* **Exercise requirements**
Within the listing below, how many lines hold the string "cubic"? Only the number is wanted.

* **Task data**
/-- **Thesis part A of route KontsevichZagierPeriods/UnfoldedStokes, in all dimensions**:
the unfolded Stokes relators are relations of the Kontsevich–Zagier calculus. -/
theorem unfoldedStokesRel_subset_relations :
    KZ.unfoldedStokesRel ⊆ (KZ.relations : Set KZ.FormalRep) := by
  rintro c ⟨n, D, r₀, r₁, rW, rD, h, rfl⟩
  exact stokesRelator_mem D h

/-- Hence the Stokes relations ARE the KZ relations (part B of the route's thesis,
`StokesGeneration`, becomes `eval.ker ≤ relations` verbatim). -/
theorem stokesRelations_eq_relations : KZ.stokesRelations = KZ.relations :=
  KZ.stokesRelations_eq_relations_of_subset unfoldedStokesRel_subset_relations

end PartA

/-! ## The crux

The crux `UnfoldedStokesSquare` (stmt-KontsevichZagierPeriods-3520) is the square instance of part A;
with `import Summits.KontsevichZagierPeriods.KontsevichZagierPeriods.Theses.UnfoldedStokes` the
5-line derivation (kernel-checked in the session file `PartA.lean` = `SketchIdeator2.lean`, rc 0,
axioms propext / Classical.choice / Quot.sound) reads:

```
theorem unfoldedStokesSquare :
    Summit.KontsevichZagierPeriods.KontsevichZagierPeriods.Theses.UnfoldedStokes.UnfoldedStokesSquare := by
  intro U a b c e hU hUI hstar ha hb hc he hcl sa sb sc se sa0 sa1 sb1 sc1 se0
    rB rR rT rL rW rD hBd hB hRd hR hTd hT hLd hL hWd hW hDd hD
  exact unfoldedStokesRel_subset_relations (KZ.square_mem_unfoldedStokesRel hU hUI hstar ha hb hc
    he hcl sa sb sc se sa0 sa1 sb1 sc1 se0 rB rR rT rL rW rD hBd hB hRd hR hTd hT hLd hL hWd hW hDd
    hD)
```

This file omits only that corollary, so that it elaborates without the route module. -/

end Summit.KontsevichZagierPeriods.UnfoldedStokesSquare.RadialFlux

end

--

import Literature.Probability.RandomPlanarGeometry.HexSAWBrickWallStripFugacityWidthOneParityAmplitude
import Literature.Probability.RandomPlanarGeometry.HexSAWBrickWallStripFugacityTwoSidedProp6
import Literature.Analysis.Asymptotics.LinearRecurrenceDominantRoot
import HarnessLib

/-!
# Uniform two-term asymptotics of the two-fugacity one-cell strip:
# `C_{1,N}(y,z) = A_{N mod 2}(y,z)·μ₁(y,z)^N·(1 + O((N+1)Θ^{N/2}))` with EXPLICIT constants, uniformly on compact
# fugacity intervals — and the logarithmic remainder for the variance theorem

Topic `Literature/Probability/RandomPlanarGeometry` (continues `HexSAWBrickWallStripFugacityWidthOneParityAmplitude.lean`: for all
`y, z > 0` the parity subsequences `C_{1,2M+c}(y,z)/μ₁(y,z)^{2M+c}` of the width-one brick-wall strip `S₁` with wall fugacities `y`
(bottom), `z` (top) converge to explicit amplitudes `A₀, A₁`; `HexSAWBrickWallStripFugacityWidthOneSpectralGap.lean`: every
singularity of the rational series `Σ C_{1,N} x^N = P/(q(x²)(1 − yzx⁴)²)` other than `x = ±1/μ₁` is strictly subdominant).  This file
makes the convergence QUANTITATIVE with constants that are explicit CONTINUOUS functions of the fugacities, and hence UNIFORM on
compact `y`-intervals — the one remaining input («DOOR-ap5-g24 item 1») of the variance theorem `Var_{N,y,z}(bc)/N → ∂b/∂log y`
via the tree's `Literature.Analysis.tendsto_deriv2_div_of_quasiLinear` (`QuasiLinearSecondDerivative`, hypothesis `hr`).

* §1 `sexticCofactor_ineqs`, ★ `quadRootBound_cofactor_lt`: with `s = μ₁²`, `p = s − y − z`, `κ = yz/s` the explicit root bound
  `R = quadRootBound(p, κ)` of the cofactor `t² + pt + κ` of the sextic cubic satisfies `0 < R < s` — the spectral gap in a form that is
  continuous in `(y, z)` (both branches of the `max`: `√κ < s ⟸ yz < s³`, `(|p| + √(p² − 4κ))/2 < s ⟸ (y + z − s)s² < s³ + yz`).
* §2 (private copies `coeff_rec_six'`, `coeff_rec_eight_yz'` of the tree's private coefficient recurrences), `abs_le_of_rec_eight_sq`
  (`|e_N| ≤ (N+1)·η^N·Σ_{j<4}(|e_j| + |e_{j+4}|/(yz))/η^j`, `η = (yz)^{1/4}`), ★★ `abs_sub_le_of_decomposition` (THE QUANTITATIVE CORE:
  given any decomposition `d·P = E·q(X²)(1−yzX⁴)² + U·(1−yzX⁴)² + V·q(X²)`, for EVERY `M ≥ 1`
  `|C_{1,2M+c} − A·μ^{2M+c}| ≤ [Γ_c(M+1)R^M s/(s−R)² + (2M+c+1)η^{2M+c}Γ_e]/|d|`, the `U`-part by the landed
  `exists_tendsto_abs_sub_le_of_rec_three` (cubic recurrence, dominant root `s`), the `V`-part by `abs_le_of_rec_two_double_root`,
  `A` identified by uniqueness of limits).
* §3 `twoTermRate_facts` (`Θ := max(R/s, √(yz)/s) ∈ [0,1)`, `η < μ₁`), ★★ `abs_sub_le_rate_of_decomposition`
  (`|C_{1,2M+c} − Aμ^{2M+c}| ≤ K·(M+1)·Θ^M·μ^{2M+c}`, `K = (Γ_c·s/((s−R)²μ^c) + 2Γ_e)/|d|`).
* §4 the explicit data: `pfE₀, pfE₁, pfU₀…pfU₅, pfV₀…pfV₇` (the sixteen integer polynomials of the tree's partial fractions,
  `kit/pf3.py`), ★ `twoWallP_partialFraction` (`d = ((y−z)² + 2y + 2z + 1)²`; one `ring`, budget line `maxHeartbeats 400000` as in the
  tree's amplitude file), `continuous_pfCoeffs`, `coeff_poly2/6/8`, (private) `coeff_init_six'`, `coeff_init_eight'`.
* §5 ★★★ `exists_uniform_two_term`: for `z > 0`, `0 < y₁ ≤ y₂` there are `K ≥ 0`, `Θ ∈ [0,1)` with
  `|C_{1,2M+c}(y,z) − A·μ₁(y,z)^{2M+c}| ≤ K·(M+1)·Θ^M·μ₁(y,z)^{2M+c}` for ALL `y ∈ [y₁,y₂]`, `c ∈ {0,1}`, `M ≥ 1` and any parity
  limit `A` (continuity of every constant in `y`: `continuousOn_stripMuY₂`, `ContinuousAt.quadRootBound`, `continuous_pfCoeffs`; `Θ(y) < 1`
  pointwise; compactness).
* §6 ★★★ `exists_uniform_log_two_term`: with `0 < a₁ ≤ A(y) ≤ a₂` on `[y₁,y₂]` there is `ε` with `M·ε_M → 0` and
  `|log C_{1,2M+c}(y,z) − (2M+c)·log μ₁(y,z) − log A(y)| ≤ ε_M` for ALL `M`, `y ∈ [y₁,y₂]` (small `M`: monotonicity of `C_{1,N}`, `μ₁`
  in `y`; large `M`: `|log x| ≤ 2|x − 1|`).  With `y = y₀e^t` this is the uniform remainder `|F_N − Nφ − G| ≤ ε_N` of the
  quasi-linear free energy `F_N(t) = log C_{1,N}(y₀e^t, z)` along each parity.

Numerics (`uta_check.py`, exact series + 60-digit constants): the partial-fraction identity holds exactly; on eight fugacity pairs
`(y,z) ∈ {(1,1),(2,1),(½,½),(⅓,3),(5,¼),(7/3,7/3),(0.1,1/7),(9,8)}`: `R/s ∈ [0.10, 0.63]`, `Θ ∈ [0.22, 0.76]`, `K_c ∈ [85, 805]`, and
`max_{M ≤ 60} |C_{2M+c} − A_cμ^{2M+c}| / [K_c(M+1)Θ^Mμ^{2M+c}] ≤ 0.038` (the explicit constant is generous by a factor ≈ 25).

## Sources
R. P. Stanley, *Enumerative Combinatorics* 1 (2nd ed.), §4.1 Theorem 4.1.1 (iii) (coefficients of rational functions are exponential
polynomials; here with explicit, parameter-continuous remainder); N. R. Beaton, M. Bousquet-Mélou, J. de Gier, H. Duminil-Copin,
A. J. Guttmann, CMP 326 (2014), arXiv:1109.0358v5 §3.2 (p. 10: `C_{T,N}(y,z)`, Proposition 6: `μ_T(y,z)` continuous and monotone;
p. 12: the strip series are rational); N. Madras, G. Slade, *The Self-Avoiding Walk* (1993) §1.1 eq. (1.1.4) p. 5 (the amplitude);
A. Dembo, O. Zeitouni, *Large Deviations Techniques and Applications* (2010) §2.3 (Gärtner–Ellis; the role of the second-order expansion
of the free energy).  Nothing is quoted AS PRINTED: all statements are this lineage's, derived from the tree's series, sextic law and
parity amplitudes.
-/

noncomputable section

* **Solution for this problem**
2